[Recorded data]
import Summits.HubbardSuperconductivity.HubbardLadder.Bounds.CouplingPolymerGas
import Mathlib
import HarnessLib

/-!
# Smallness per bond for the weights of an abstract factorising Gibbs functional (K2 groundwork, part 5)

Helper file for route `TcThermcert1`, crux `ThermalStiffnessCeilingU8b10_le_1o8` (item `stmt-Ventures-26381`), line
`Cruxes/ThermalStiffnessCeilingU8b10_le_1o8/Lines/zerofree_corridor.lean` v9, registered stub K2 `stub_gcHighTempAnalytic`, step S4 of
`Cruxes/…/STUB-PLAN-stub_gcHighTempAnalytic.md`.

The GENERIC half of Ueltschi's weight estimate (tree: `Literature…HubbardPolymerBounds.norm_bondWeight_le`; cell pub-hubbard
`Bounds/CouplingPolymerGas.norm_bondWeightC_le`), abstracted from `Zc β U μ` to any functional `T : (Bond Λ → ℂ) → ℂ` of the complex bond
couplings (companion of part 4, `TcThermcert1GcPolymerRepresentation`): the inclusion–exclusion bond weight
`M_c(K) = Σ_{K' ⊆ K} (−1)^{|K∖K'|} T(c|_{K'})/T(0)` is the iterated finite difference of the function `d ↦ T(d·ĉ)/T(0)` (`c = s ĉ`,
`weight_eq_iterDiff`), so the Cauchy bound for iterated differences of an entire function (`IteratedDifferenceBound.norm_iterDiff_zero_le`,
radius `1`) turns ANY activity bound of the shape `‖T(d)/T(0)‖ ≤ e^{‖Σ_b d_b T_b‖} · r^{|A|}` for couplings `d` on bonds inside `A`
(hypothesis `hbound` — the model-specific input, for K2 the two-complex-fugacity activity bound of S4) into the smallness per bond
`‖M_c(K)‖ ≤ (e² s)^{|K|} · r^{|supp K|}` whenever `|c_b| ≤ s ≤ 1` (`norm_weight_le_of_activityBound`). Also: the entire dependence of
`c ↦ tr exp(X + Σ_b c_b T_b)` on the couplings for any fixed matrix `X` (`differentiable_trace_exp_add_hopSum`, pattern of
`differentiable_gibbsRatio`), which discharges the differentiability hypothesis for every Gibbs functional of that form (K2's has
`X = −βV_Λ(U,0) + F_Λ(ζ↑,ζ↓)`, part 3).

[cite: Ueltschi1999, §2.3 and §3 (|ρ(𝒜)| ≤ e^{-c|𝒜|} for small couplings)] Finite-dimensional analysis; no physics claim — nothing about
superconductivity in the Hubbard model is proved by anything in this file. No definitions; no `sorry`.
-/

noncomputable section

namespace Summit.Ventures.CertifiedManyBodySolver.Theorems.TcThermcert1.ZeroFreeCorridor

open Matrix Finset Complex
open Literature.MathematicalPhysics.QuantumLattice Literature.Probability.LatticeModels Literature.Analysis.Complex.FiniteDifference
open Summit.HubbardSuperconductivity.HubbardLadder.Bounds
open scoped Matrix.Norms.L2Operator

variable {Λ : Type*} [LinearOrder Λ] [Fintype Λ]

/-- **Entire dependence on the couplings**: for any fixed matrix `X`, `c ↦ tr exp(X + Σ_b c_b T_b)` is complex-differentiable on
`Bond Λ → ℂ` (pattern of `differentiable_gibbsRatio`). -/
theorem differentiable_trace_exp_add_hopSum (X : Matrix (Finset (Orb Λ)) (Finset (Orb Λ)) ℂ) :
    Differentiable ℂ (fun c : Bond Λ → ℂ => (NormedSpace.exp (X + hopSum c)).trace) := by
  have hlin : Differentiable ℂ (fun c : Bond Λ → ℂ => hopSum c) := by
    unfold hopSum
    fun_prop
  have hexp : Differentiable ℂ (fun Y : Matrix (Finset (Orb Λ)) (Finset (Orb Λ)) ℂ => NormedSpace.exp Y) :=
    fun Y => (NormedSpace.exp_analytic (𝕂 := ℂ) Y).differentiableAt
  have htr : Differentiable ℂ (fun Y : Matrix (Finset (Orb Λ)) (Finset (Orb Λ)) ℂ => Y.trace) :=
    (Matrix.traceLinearMap (Finset (Orb Λ)) ℂ ℂ).toContinuousLinearMap.differentiable
  exact htr.comp (hexp.comp ((differentiable_const _).add hlin))

omit [LinearOrder Λ] in
/-- For `T` complex-differentiable in the couplings, so is `d ↦ T(d·ĉ)/T(0)`. -/
theorem differentiable_ratio_mul (T : (Bond Λ → ℂ) → ℂ) (hT : Differentiable ℂ T) (ĉ : Bond Λ → ℂ) :
    Differentiable ℂ (fun d : Bond Λ → ℂ => T (d * ĉ) / T 0) := by
  simp_rw [div_eq_mul_inv]
  exact (hT.comp (differentiable_id.mul (differentiable_const ĉ))).mul_const _

omit [Fintype Λ] in
/-- **The bond weight is an iterated finite difference**: with step `s` in the coordinates of `K` at `0`, of `d ↦ T(d·ĉ)/T(0)`,
whenever `c = s ĉ` (pattern of `bondWeightC_eq_iterDiff`). -/
theorem weight_eq_iterDiff (T : (Bond Λ → ℂ) → ℂ) (c ĉ : Bond Λ → ℂ) (s : ℂ) (hcs : ∀ b, c b = s * ĉ b) (K : Finset (Bond Λ)) :
    (∑ K' ∈ K.powerset, (-1) ^ (K \ K').card * (T (restrictCoupling c K') / T 0)) =
      iterDiff s K (fun d => T (d * ĉ) / T 0) 0 := by
  unfold iterDiff
  refine Finset.sum_congr rfl fun K' _ => ?_
  have hK' : restrictCoupling c K' = (0 + s • Set.indicator (↑K' : Set (Bond Λ)) 1) * ĉ := by
    funext b
    by_cases hb : b ∈ K' <;> simp [restrictCoupling_apply, hb, hcs]
  rw [hK']

/-- **Smallness per bond from an activity bound** (Cauchy bound for the iterated difference, radius `1`): if `T` is complex-differentiable
in the couplings and `‖T(d)/T(0)‖ ≤ e^{‖Σ_b d_b T_b‖} · r^{|A|}` for all couplings `d` on bonds inside any site set `A` (`hbound`), then
for `|c_b| ≤ s ≤ 1` the inclusion–exclusion weight obeys `‖M_c(K)‖ ≤ (e² s)^{|K|} · r^{|supp K|}` (pattern of `norm_bondWeightC_le`). -/
theorem norm_weight_le_of_activityBound (T : (Bond Λ → ℂ) → ℂ) (hT : Differentiable ℂ T) {r : ℝ} (hr : 0 ≤ r)
    (hbound : ∀ (A : Finset Λ) (d : Bond Λ → ℂ), (∀ b, d b ≠ 0 → b.1 ∈ A ∧ b.2.1 ∈ A) →
      ‖T d / T 0‖ ≤ Real.exp ‖hopSum d‖ * r ^ A.card)
    (W : Finset (Bond Λ) → ℂ) {c : Bond Λ → ℂ}
    (hW : ∀ K, W K = ∑ K' ∈ K.powerset, (-1) ^ (K \ K').card * (T (restrictCoupling c K') / T 0))
    {s : ℝ} (hs0 : 0 ≤ s) (hs1 : s ≤ 1) (hc : ∀ b, ‖c b‖ ≤ s) (K : Finset (Bond Λ)) :
    ‖W K‖ ≤ (Real.exp 2 * s) ^ K.card * r ^ (cellSupp Bond.verts K).card := by
  -- the normalised coupling `ĉ = c / s` (`0` if `s = 0`, in which case `c = 0`)
  set ĉ : Bond Λ → ℂ := fun b => if s = 0 then 0 else c b / s with hĉ
  have hcs : ∀ b, c b = (s : ℂ) * ĉ b := by
    intro b
    by_cases h0 : s = 0
    · have hcb : c b = 0 := by
        have h := hc b
        rw [h0] at h
        exact norm_le_zero_iff.1 h
      simp [hĉ, h0, hcb]
    · have hs : (s : ℂ) ≠ 0 := Complex.ofReal_ne_zero.2 h0
      simp only [hĉ, if_neg h0]
      field_simp
  have hĉ1 : ∀ b, ‖ĉ b‖ ≤ 1 := by
    intro b
    by_cases h0 : s = 0
    · simp [hĉ, h0]
    · simp only [hĉ, if_neg h0, norm_div, Complex.norm_real, Real.norm_eq_abs, abs_of_nonneg hs0]
      exact div_le_one_of_le₀ (hc b) hs0
  have hB : ∀ d : Bond Λ → ℂ, (∀ b, ‖d b‖ ≤ ‖(s : ℂ)‖ + 1) → (∀ b ∉ K, d b = 0) →
      ‖T (d * ĉ) / T 0‖ ≤ Real.exp (2 * K.card) * r ^ (cellSupp Bond.verts K).card := by
    intro d hd hK
    have hK' : ∀ b ∉ K, (d * ĉ) b = 0 := fun b hb => by rw [Pi.mul_apply, hK b hb, zero_mul]
    have hsupp : ∀ b, (d * ĉ) b ≠ 0 → b.1 ∈ cellSupp Bond.verts K ∧ b.2.1 ∈ cellSupp Bond.verts K := by
      intro b hb
      have hbK : b ∈ K := by
        by_contra h
        exact hb (hK' b h)
      exact endpoints_mem_cellSupp hbK
    refine (hbound _ _ hsupp).trans (mul_le_mul_of_nonneg_right ?_ (pow_nonneg hr _))
    rw [Real.exp_le_exp]
    have hd2 : ∀ b, ‖(d * ĉ) b‖ ≤ 2 := by
      intro b
      rw [Pi.mul_apply, norm_mul]
      have h1 := hd b
      rw [Complex.norm_real, Real.norm_eq_abs, abs_of_nonneg hs0] at h1
      calc ‖d b‖ * ‖ĉ b‖ ≤ (s + 1) * 1 := mul_le_mul h1 (hĉ1 b) (norm_nonneg _) (by linarith)
        _ ≤ 2 := by linarith
    refine (norm_hopSum_le_mul_card (s := 2) hd2 hK').trans (le_of_eq ?_)
    ring
  have h := norm_iterDiff_zero_le (differentiable_ratio_mul T hT ĉ) one_pos K hB
  rw [div_one, Complex.norm_real, Real.norm_eq_abs, abs_of_nonneg hs0] at h
  rw [hW, weight_eq_iterDiff T c ĉ s hcs K]
  refine h.trans (le_of_eq ?_)
  rw [mul_pow, ← Real.exp_nat_mul, mul_comm (K.card : ℝ) 2]
  ring

end Summit.Ventures.CertifiedManyBodySolver.Theorems.TcThermcert1.ZeroFreeCorridor

end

> Task details
Go through the data, and copy each line in which the word "fixed" appears.

> Exercise output
`c ↦ tr exp(X + Σ_b c_b T_b)` on the couplings for any fixed matrix `X` (`differentiable_trace_exp_add_hopSum`, pattern of
/-- **Entire dependence on the couplings**: for any fixed matrix `X`, `c ↦ tr exp(X + Σ_b c_b T_b)` is complex-differentiable on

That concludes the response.